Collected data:
******************************

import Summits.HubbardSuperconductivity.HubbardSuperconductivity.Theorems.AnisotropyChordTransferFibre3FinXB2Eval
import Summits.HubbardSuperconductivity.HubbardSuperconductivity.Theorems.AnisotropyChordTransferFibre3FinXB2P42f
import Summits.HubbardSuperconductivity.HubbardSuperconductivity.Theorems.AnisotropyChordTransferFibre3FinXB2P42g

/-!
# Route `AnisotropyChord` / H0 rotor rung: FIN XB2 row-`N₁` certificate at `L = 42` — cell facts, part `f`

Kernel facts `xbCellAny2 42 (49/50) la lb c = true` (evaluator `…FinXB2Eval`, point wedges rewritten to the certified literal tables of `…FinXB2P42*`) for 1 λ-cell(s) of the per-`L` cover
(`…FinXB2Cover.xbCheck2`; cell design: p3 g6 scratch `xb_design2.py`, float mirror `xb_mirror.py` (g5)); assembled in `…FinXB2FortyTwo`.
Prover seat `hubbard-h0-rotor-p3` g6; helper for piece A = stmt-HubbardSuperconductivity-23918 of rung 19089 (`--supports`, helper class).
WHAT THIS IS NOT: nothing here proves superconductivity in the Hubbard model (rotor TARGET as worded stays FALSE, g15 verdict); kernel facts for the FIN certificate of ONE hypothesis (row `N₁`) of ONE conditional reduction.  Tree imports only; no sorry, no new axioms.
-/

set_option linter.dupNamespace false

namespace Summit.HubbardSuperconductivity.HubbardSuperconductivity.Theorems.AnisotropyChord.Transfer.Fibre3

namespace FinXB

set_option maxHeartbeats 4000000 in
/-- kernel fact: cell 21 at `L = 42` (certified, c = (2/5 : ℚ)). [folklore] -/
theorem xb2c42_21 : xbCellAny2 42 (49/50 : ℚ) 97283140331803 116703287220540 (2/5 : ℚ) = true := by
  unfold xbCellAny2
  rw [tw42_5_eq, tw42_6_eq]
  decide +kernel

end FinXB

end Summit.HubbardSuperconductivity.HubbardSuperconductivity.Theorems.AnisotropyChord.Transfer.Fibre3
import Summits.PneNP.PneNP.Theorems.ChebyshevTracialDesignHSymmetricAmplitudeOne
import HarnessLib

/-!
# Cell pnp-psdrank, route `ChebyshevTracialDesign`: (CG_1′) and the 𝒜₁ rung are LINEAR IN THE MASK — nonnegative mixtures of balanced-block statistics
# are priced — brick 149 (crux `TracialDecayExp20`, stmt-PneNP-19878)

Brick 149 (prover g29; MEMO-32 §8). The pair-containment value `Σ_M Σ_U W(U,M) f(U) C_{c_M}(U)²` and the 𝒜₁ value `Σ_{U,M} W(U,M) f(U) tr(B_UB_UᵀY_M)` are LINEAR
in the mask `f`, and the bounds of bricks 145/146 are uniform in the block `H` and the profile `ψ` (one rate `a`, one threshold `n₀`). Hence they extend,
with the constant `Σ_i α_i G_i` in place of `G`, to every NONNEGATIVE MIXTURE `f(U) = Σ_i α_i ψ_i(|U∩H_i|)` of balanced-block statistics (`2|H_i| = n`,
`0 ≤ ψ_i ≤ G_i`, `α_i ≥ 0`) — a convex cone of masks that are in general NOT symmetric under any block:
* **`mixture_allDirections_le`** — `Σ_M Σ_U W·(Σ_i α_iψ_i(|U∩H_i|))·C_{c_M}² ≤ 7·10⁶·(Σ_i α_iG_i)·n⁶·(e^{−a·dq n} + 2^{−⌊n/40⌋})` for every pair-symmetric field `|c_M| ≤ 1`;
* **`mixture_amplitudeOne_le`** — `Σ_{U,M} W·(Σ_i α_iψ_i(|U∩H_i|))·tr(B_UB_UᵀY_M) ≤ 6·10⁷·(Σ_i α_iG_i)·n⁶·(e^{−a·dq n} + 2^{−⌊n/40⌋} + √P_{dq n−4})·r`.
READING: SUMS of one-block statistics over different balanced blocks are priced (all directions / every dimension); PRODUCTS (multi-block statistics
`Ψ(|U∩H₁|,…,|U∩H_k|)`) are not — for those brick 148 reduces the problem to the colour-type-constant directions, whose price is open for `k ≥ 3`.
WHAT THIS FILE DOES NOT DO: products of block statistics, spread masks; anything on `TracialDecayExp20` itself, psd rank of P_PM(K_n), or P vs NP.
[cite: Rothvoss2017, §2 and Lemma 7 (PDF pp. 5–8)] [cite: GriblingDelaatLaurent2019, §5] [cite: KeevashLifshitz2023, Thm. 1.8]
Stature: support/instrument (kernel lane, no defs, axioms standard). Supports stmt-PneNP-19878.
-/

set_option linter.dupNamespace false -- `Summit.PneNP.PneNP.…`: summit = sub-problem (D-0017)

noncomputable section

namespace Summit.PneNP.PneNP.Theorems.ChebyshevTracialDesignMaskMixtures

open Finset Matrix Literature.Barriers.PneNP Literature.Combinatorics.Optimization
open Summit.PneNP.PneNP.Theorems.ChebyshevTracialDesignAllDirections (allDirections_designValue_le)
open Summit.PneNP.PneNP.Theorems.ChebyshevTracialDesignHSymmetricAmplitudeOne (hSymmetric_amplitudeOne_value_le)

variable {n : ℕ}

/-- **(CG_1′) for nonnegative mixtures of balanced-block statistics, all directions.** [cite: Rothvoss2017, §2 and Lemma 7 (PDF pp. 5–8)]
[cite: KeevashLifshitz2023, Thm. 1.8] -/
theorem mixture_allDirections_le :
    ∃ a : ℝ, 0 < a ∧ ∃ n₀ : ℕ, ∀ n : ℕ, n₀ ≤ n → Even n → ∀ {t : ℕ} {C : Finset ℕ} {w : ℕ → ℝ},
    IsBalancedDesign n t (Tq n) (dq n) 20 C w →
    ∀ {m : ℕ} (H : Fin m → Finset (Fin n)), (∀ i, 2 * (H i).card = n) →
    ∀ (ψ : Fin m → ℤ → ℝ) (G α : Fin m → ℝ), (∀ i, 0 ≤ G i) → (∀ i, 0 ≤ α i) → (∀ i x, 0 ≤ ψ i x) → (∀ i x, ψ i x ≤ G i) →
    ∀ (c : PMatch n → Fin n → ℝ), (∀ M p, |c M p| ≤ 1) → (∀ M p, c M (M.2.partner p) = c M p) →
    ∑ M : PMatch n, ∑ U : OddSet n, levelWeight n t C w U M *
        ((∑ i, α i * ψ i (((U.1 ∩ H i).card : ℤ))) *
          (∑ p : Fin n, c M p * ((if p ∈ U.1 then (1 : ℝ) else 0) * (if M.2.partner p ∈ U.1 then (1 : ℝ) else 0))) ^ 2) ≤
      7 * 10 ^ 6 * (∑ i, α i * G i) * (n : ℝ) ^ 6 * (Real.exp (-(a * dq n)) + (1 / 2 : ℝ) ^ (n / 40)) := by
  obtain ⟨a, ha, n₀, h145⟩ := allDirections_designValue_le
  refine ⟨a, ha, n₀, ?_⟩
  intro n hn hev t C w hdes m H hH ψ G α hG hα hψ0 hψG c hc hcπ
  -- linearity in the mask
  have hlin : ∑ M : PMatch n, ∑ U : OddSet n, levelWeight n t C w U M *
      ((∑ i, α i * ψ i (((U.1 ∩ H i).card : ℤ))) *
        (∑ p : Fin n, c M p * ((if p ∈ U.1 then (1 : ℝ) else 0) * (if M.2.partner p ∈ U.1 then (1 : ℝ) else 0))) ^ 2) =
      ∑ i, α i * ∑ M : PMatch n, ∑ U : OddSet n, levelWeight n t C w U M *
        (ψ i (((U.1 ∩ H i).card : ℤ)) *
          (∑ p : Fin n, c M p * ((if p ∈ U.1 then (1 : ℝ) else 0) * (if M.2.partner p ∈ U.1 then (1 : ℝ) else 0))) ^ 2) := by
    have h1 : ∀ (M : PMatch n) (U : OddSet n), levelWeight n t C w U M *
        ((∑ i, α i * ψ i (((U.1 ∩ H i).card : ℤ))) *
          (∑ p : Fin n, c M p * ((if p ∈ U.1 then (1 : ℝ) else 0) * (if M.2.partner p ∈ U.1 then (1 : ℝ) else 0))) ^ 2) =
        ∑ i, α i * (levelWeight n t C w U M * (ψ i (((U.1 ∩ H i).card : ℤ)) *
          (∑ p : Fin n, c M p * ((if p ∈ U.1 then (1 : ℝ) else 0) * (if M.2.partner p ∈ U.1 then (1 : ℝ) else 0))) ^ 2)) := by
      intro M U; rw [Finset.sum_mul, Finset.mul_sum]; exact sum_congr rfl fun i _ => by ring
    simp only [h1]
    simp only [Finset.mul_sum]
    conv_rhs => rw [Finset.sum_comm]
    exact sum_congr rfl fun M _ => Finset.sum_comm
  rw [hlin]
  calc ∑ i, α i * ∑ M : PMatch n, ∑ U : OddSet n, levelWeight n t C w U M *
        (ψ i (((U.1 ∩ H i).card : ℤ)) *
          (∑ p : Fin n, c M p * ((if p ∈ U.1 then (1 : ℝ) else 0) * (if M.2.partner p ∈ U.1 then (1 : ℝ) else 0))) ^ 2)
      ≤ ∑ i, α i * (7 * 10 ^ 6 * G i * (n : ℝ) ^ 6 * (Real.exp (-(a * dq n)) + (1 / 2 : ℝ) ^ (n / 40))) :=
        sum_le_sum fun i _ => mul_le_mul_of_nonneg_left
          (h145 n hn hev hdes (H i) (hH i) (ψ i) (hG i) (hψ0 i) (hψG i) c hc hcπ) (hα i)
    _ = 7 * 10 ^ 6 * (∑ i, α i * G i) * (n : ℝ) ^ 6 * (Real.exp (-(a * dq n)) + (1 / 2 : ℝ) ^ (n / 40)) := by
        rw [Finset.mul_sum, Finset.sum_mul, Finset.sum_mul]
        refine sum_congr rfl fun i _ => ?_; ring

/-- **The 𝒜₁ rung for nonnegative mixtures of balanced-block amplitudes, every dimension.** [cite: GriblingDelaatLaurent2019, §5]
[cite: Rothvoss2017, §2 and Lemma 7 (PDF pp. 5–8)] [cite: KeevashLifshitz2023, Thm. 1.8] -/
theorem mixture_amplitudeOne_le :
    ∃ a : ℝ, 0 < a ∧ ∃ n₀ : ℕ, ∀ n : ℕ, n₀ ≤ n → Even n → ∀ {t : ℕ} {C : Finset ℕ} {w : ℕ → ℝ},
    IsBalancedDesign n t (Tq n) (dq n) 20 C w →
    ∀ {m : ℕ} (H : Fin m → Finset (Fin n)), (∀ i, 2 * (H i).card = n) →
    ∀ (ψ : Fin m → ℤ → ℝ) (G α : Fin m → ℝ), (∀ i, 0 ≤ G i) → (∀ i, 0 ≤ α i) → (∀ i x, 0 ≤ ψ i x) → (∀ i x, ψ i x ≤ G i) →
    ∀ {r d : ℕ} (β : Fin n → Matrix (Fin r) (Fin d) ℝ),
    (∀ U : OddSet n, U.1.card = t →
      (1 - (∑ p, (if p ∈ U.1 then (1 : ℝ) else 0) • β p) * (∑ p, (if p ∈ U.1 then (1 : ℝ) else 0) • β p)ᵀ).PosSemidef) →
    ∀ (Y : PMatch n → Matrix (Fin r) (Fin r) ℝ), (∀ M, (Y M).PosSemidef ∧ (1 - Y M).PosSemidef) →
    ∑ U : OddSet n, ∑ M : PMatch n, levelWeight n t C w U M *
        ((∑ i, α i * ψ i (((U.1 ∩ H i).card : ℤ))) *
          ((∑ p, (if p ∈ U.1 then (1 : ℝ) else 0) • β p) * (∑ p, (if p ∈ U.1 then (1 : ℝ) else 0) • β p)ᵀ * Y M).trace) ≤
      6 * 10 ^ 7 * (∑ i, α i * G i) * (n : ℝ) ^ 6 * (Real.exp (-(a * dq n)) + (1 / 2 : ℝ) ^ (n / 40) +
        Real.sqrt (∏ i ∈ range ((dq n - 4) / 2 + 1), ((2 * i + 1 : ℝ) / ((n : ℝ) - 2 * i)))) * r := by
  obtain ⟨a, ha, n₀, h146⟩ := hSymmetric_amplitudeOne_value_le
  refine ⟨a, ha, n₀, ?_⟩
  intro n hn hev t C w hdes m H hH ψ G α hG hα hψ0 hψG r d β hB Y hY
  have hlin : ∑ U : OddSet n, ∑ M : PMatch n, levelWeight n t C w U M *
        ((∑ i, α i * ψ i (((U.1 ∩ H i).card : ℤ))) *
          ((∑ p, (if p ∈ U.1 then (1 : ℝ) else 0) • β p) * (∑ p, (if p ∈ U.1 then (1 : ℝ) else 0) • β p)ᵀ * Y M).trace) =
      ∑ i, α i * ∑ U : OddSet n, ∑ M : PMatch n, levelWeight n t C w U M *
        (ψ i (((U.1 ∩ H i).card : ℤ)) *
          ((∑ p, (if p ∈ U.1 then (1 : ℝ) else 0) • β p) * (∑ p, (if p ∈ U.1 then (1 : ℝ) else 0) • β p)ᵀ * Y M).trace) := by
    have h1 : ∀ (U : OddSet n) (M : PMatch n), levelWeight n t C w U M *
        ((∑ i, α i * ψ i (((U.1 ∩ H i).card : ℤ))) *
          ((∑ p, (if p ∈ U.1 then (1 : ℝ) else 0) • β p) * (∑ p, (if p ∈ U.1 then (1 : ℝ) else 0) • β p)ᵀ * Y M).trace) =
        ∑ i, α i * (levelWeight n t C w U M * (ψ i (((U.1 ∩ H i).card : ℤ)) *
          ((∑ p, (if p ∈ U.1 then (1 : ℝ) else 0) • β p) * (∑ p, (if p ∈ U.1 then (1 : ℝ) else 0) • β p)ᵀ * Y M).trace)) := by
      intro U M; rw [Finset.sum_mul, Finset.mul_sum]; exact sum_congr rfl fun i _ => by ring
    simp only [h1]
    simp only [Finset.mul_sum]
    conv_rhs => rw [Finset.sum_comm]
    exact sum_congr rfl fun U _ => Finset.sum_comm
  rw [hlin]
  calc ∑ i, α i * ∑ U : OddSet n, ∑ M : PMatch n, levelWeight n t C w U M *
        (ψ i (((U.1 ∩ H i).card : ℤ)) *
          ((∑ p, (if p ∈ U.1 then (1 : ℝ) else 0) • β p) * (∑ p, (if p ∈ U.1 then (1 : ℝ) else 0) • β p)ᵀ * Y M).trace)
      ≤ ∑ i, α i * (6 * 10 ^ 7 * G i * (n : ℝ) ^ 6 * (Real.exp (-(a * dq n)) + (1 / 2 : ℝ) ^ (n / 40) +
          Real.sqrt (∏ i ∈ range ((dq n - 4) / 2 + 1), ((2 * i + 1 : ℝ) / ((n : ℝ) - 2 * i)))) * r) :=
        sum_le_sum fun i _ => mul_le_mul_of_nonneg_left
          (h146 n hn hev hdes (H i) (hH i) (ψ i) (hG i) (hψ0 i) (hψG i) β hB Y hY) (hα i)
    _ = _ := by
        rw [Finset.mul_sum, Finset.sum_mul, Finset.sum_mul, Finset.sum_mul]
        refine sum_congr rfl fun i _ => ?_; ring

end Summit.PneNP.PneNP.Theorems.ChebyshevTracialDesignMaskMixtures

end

******************************

Scan the data above and copy each line containing the word "hdes".

  intro n hn hev t C w hdes m H hH ψ G α hG hα hψ0 hψG c hc hcπ
          (h145 n hn hev hdes (H i) (hH i) (ψ i) (hG i) (hψ0 i) (hψG i) c hc hcπ) (hα i)
  intro n hn hev t C w hdes m H hH ψ G α hG hα hψ0 hψG r d β hB Y hY
          (h146 n hn hev hdes (H i) (hH i) (ψ i) (hG i) (hψ0 i) (hψG i) β hB Y hY) (hα i)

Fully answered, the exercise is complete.